> **WHAT TO WORK ON**: In the listing below, find the line that contains "on [IUTchIII] Cor. 3.12 or takes a side." and the line that contains "by an element". Quote both and every line between them, exactly, and nothing more.

> **RECORDS FOR THIS TASK**:
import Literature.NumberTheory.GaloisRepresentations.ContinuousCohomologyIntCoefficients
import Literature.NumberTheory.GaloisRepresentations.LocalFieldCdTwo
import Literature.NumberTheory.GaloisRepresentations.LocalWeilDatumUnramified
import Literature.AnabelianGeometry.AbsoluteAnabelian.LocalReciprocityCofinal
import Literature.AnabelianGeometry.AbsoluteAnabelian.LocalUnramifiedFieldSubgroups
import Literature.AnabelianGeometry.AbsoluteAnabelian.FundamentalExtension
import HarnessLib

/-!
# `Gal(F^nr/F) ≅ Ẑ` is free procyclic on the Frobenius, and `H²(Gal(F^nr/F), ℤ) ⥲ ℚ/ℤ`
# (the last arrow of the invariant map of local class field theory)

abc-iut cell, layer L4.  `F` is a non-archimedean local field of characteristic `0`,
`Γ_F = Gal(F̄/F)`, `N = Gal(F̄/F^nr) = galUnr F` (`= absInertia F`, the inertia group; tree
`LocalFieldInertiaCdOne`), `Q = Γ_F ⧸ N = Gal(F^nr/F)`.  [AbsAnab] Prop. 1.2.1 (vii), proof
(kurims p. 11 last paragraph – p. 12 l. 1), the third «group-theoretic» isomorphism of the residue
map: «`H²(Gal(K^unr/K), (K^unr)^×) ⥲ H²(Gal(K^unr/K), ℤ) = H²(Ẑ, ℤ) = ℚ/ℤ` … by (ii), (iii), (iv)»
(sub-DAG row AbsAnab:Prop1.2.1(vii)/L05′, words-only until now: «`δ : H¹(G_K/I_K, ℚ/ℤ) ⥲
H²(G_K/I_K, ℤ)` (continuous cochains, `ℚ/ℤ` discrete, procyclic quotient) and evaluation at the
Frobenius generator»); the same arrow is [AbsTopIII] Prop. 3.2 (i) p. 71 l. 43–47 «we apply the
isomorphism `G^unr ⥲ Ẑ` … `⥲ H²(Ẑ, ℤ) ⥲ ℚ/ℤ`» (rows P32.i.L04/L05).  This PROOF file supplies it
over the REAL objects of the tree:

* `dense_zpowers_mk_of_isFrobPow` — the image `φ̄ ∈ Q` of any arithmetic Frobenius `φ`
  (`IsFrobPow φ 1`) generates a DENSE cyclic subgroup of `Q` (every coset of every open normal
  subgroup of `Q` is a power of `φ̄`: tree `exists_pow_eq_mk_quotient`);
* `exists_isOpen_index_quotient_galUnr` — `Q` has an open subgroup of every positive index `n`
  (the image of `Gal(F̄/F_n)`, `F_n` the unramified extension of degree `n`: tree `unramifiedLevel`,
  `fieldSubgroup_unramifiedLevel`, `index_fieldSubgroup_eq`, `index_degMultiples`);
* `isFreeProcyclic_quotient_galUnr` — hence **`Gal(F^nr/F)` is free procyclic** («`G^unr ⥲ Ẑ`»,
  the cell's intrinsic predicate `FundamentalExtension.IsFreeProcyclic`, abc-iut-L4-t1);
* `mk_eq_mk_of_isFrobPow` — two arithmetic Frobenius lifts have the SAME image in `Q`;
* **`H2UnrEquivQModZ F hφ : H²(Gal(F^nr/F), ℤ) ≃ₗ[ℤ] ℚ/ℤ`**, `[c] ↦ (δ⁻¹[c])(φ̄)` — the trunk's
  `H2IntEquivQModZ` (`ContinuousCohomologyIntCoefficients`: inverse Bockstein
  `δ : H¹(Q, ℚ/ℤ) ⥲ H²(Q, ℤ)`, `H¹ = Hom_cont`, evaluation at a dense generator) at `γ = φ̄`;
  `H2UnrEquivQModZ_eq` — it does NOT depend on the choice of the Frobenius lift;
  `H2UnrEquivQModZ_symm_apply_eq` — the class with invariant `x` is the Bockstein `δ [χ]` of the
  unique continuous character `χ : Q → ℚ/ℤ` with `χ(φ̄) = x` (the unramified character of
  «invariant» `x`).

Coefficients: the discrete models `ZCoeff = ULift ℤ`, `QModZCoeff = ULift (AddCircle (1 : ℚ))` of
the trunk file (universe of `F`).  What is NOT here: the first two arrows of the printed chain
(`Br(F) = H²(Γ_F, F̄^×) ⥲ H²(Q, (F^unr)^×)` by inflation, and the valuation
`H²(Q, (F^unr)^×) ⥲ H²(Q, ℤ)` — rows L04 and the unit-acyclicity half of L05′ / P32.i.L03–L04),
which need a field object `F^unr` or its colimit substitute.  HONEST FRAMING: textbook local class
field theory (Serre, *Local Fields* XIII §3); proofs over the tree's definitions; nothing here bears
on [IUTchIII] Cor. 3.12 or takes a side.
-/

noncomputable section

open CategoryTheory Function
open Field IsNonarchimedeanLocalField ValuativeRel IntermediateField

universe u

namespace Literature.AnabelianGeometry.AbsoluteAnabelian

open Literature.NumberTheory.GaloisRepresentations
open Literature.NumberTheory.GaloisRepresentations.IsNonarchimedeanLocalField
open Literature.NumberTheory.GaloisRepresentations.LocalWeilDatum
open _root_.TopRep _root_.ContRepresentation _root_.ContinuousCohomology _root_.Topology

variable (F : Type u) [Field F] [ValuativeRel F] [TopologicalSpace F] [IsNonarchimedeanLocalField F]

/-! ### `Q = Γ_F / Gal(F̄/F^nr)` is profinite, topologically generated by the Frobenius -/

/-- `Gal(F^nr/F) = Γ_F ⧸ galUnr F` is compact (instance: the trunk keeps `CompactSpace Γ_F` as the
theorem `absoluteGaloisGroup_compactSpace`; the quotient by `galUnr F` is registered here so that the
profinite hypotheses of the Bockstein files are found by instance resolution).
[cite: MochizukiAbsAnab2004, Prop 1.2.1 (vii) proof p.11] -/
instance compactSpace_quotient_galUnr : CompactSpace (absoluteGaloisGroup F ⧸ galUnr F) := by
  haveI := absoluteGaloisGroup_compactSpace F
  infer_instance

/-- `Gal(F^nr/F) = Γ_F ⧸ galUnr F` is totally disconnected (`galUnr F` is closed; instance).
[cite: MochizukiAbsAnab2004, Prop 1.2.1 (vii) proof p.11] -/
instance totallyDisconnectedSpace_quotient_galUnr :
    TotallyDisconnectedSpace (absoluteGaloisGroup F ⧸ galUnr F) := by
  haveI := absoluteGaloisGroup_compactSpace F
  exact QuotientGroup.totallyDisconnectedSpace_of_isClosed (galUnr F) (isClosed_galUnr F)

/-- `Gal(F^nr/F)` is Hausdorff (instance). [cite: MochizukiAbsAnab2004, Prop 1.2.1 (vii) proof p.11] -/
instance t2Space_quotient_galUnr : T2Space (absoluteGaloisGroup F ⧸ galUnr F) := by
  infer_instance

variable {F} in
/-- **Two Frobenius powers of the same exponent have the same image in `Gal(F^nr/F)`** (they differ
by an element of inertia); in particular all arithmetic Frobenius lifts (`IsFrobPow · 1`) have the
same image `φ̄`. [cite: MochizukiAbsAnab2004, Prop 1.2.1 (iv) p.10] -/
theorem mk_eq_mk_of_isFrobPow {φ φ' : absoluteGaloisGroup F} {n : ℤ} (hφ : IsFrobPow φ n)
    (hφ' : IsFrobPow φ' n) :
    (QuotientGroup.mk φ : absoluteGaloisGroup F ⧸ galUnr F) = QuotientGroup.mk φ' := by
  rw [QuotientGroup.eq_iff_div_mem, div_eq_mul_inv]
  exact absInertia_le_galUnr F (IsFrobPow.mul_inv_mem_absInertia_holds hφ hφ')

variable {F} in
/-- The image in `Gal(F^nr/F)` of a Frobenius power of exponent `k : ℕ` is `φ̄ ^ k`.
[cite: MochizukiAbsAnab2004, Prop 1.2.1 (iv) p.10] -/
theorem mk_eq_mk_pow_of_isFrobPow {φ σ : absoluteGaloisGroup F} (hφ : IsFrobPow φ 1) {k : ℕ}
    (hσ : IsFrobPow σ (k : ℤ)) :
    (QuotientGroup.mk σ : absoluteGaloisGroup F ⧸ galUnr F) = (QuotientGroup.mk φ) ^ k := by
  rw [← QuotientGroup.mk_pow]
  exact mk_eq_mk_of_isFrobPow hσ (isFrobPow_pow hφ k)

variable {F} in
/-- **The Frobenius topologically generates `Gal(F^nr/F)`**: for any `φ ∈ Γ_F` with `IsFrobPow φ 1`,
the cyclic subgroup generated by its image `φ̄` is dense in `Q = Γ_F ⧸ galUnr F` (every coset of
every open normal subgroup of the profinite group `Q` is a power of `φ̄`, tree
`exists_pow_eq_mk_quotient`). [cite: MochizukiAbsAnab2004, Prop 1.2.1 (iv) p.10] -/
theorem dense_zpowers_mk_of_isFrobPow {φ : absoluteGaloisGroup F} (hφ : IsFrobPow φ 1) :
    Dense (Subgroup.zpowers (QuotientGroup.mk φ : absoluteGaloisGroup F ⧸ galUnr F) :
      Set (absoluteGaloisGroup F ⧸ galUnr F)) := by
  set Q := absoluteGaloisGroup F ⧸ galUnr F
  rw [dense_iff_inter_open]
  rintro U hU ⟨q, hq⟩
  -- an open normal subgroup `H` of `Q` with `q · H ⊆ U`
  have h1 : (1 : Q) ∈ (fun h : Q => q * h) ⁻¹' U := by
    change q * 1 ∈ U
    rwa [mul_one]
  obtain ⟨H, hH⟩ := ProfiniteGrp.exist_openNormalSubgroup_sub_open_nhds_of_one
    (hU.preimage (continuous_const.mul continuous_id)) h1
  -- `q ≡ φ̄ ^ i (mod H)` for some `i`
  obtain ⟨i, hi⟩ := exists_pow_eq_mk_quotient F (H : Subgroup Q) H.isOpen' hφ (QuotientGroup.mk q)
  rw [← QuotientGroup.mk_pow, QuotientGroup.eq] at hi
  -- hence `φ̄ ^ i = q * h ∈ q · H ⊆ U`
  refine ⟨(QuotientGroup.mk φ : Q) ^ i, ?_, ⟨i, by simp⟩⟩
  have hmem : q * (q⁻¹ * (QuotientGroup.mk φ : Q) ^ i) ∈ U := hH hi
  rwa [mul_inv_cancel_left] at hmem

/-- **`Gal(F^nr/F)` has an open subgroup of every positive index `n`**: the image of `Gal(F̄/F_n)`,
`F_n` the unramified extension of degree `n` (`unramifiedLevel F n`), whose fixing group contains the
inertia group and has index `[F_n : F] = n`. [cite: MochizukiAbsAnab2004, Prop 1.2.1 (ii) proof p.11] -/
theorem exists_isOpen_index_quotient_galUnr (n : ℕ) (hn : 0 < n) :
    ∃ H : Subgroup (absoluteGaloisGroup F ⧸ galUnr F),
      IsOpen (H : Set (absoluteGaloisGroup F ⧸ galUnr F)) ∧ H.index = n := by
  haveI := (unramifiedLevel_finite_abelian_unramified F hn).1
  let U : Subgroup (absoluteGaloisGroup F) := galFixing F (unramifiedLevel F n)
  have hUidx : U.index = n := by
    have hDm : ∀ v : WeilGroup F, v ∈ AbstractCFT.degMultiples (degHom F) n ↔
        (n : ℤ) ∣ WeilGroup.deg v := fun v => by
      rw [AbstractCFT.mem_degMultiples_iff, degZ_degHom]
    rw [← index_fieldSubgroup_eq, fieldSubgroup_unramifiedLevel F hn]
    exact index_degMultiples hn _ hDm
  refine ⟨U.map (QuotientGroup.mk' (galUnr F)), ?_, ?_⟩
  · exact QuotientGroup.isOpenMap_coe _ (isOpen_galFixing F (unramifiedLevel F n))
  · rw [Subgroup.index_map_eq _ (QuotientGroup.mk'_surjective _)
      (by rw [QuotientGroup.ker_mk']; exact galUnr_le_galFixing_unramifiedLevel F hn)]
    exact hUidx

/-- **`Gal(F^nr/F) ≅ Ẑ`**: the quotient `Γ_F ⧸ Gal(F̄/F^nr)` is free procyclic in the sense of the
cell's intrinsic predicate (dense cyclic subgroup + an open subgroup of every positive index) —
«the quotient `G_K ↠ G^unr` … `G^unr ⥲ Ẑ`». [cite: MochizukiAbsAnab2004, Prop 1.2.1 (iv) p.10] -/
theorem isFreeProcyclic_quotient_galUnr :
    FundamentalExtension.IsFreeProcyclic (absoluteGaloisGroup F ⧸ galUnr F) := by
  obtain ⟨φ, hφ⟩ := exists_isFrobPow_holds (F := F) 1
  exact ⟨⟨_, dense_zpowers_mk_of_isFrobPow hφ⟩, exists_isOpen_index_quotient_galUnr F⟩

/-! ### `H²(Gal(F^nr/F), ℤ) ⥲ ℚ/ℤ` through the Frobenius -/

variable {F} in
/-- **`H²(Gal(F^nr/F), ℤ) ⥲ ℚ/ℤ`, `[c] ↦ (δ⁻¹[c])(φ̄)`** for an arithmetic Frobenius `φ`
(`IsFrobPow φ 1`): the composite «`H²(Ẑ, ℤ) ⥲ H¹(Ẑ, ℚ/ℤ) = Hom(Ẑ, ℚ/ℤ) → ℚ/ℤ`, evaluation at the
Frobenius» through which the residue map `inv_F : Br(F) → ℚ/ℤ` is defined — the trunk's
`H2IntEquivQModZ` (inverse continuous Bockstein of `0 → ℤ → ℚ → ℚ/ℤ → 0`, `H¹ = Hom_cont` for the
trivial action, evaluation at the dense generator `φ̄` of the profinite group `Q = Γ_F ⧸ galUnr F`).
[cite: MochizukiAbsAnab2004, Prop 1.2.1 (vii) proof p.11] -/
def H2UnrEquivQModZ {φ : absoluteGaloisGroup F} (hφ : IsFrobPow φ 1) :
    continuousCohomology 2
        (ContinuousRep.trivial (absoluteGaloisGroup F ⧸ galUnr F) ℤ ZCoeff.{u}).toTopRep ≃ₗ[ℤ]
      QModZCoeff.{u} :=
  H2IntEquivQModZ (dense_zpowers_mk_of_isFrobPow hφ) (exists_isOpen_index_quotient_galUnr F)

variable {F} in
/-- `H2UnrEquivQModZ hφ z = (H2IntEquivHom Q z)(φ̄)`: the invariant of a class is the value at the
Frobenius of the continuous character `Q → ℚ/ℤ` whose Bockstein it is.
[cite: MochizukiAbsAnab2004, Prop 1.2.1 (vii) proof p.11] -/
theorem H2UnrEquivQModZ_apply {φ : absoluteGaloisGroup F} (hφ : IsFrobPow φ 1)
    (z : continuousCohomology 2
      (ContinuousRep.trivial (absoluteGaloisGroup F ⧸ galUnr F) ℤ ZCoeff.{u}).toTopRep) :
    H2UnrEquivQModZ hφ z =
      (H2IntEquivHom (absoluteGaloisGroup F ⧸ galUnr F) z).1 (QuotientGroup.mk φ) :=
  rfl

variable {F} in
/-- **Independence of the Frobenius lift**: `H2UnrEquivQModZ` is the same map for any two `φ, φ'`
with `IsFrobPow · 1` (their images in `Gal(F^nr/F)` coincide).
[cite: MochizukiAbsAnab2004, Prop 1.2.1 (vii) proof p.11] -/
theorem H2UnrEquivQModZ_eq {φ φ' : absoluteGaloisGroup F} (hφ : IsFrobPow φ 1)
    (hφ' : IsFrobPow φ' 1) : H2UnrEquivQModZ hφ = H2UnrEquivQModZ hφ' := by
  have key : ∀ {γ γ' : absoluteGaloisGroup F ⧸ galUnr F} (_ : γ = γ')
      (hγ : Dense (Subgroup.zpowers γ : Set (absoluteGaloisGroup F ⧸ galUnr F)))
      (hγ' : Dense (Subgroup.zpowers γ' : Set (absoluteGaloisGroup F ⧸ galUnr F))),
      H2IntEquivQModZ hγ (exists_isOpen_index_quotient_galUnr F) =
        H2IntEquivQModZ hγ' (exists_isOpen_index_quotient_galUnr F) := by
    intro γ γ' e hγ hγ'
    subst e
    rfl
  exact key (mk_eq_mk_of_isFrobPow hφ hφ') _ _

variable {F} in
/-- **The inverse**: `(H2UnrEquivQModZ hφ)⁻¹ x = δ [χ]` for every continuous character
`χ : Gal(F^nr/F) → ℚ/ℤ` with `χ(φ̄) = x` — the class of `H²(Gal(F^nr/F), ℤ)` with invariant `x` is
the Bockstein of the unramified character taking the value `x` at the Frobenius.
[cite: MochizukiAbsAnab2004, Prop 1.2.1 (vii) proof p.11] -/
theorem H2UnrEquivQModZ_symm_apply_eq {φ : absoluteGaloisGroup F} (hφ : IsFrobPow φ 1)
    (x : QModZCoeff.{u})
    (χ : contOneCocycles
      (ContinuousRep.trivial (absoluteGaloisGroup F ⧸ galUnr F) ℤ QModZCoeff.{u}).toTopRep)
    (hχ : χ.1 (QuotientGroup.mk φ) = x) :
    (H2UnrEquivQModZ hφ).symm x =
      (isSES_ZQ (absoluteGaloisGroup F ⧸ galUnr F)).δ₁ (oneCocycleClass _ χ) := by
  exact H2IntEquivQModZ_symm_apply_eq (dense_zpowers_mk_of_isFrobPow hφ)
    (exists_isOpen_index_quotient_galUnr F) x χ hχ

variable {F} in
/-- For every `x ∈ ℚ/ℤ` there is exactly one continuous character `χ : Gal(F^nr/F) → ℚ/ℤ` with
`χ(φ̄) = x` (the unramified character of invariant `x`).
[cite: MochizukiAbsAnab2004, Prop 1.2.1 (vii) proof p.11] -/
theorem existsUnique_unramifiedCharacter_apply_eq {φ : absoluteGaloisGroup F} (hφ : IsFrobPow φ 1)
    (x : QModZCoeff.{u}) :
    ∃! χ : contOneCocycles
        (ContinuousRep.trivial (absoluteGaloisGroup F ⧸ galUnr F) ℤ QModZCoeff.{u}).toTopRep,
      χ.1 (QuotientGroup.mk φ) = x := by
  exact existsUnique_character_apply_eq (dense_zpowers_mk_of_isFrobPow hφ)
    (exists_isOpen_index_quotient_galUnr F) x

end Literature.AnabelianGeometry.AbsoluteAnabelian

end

> **FINAL ANSWER**:
on [IUTchIII] Cor. 3.12 or takes a side.
-/

noncomputable section

open CategoryTheory Function
open Field IsNonarchimedeanLocalField ValuativeRel IntermediateField

universe u

namespace Literature.AnabelianGeometry.AbsoluteAnabelian

open Literature.NumberTheory.GaloisRepresentations
open Literature.NumberTheory.GaloisRepresentations.IsNonarchimedeanLocalField
open Literature.NumberTheory.GaloisRepresentations.LocalWeilDatum
open _root_.TopRep _root_.ContRepresentation _root_.ContinuousCohomology _root_.Topology

variable (F : Type u) [Field F] [ValuativeRel F] [TopologicalSpace F] [IsNonarchimedeanLocalField F]

/-! ### `Q = Γ_F / Gal(F̄/F^nr)` is profinite, topologically generated by the Frobenius -/

/-- `Gal(F^nr/F) = Γ_F ⧸ galUnr F` is compact (instance: the trunk keeps `CompactSpace Γ_F` as the
theorem `absoluteGaloisGroup_compactSpace`; the quotient by `galUnr F` is registered here so that the
profinite hypotheses of the Bockstein files are found by instance resolution).
[cite: MochizukiAbsAnab2004, Prop 1.2.1 (vii) proof p.11] -/
instance compactSpace_quotient_galUnr : CompactSpace (absoluteGaloisGroup F ⧸ galUnr F) := by
  haveI := absoluteGaloisGroup_compactSpace F
  infer_instance

/-- `Gal(F^nr/F) = Γ_F ⧸ galUnr F` is totally disconnected (`galUnr F` is closed; instance).
[cite: MochizukiAbsAnab2004, Prop 1.2.1 (vii) proof p.11] -/
instance totallyDisconnectedSpace_quotient_galUnr :
    TotallyDisconnectedSpace (absoluteGaloisGroup F ⧸ galUnr F) := by
  haveI := absoluteGaloisGroup_compactSpace F
  exact QuotientGroup.totallyDisconnectedSpace_of_isClosed (galUnr F) (isClosed_galUnr F)

/-- `Gal(F^nr/F)` is Hausdorff (instance). [cite: MochizukiAbsAnab2004, Prop 1.2.1 (vii) proof p.11] -/
instance t2Space_quotient_galUnr : T2Space (absoluteGaloisGroup F ⧸ galUnr F) := by
  infer_instance

variable {F} in
/-- **Two Frobenius powers of the same exponent have the same image in `Gal(F^nr/F)`** (they differ
by an element of inertia); in particular all arithmetic Frobenius lifts (`IsFrobPow · 1`) have the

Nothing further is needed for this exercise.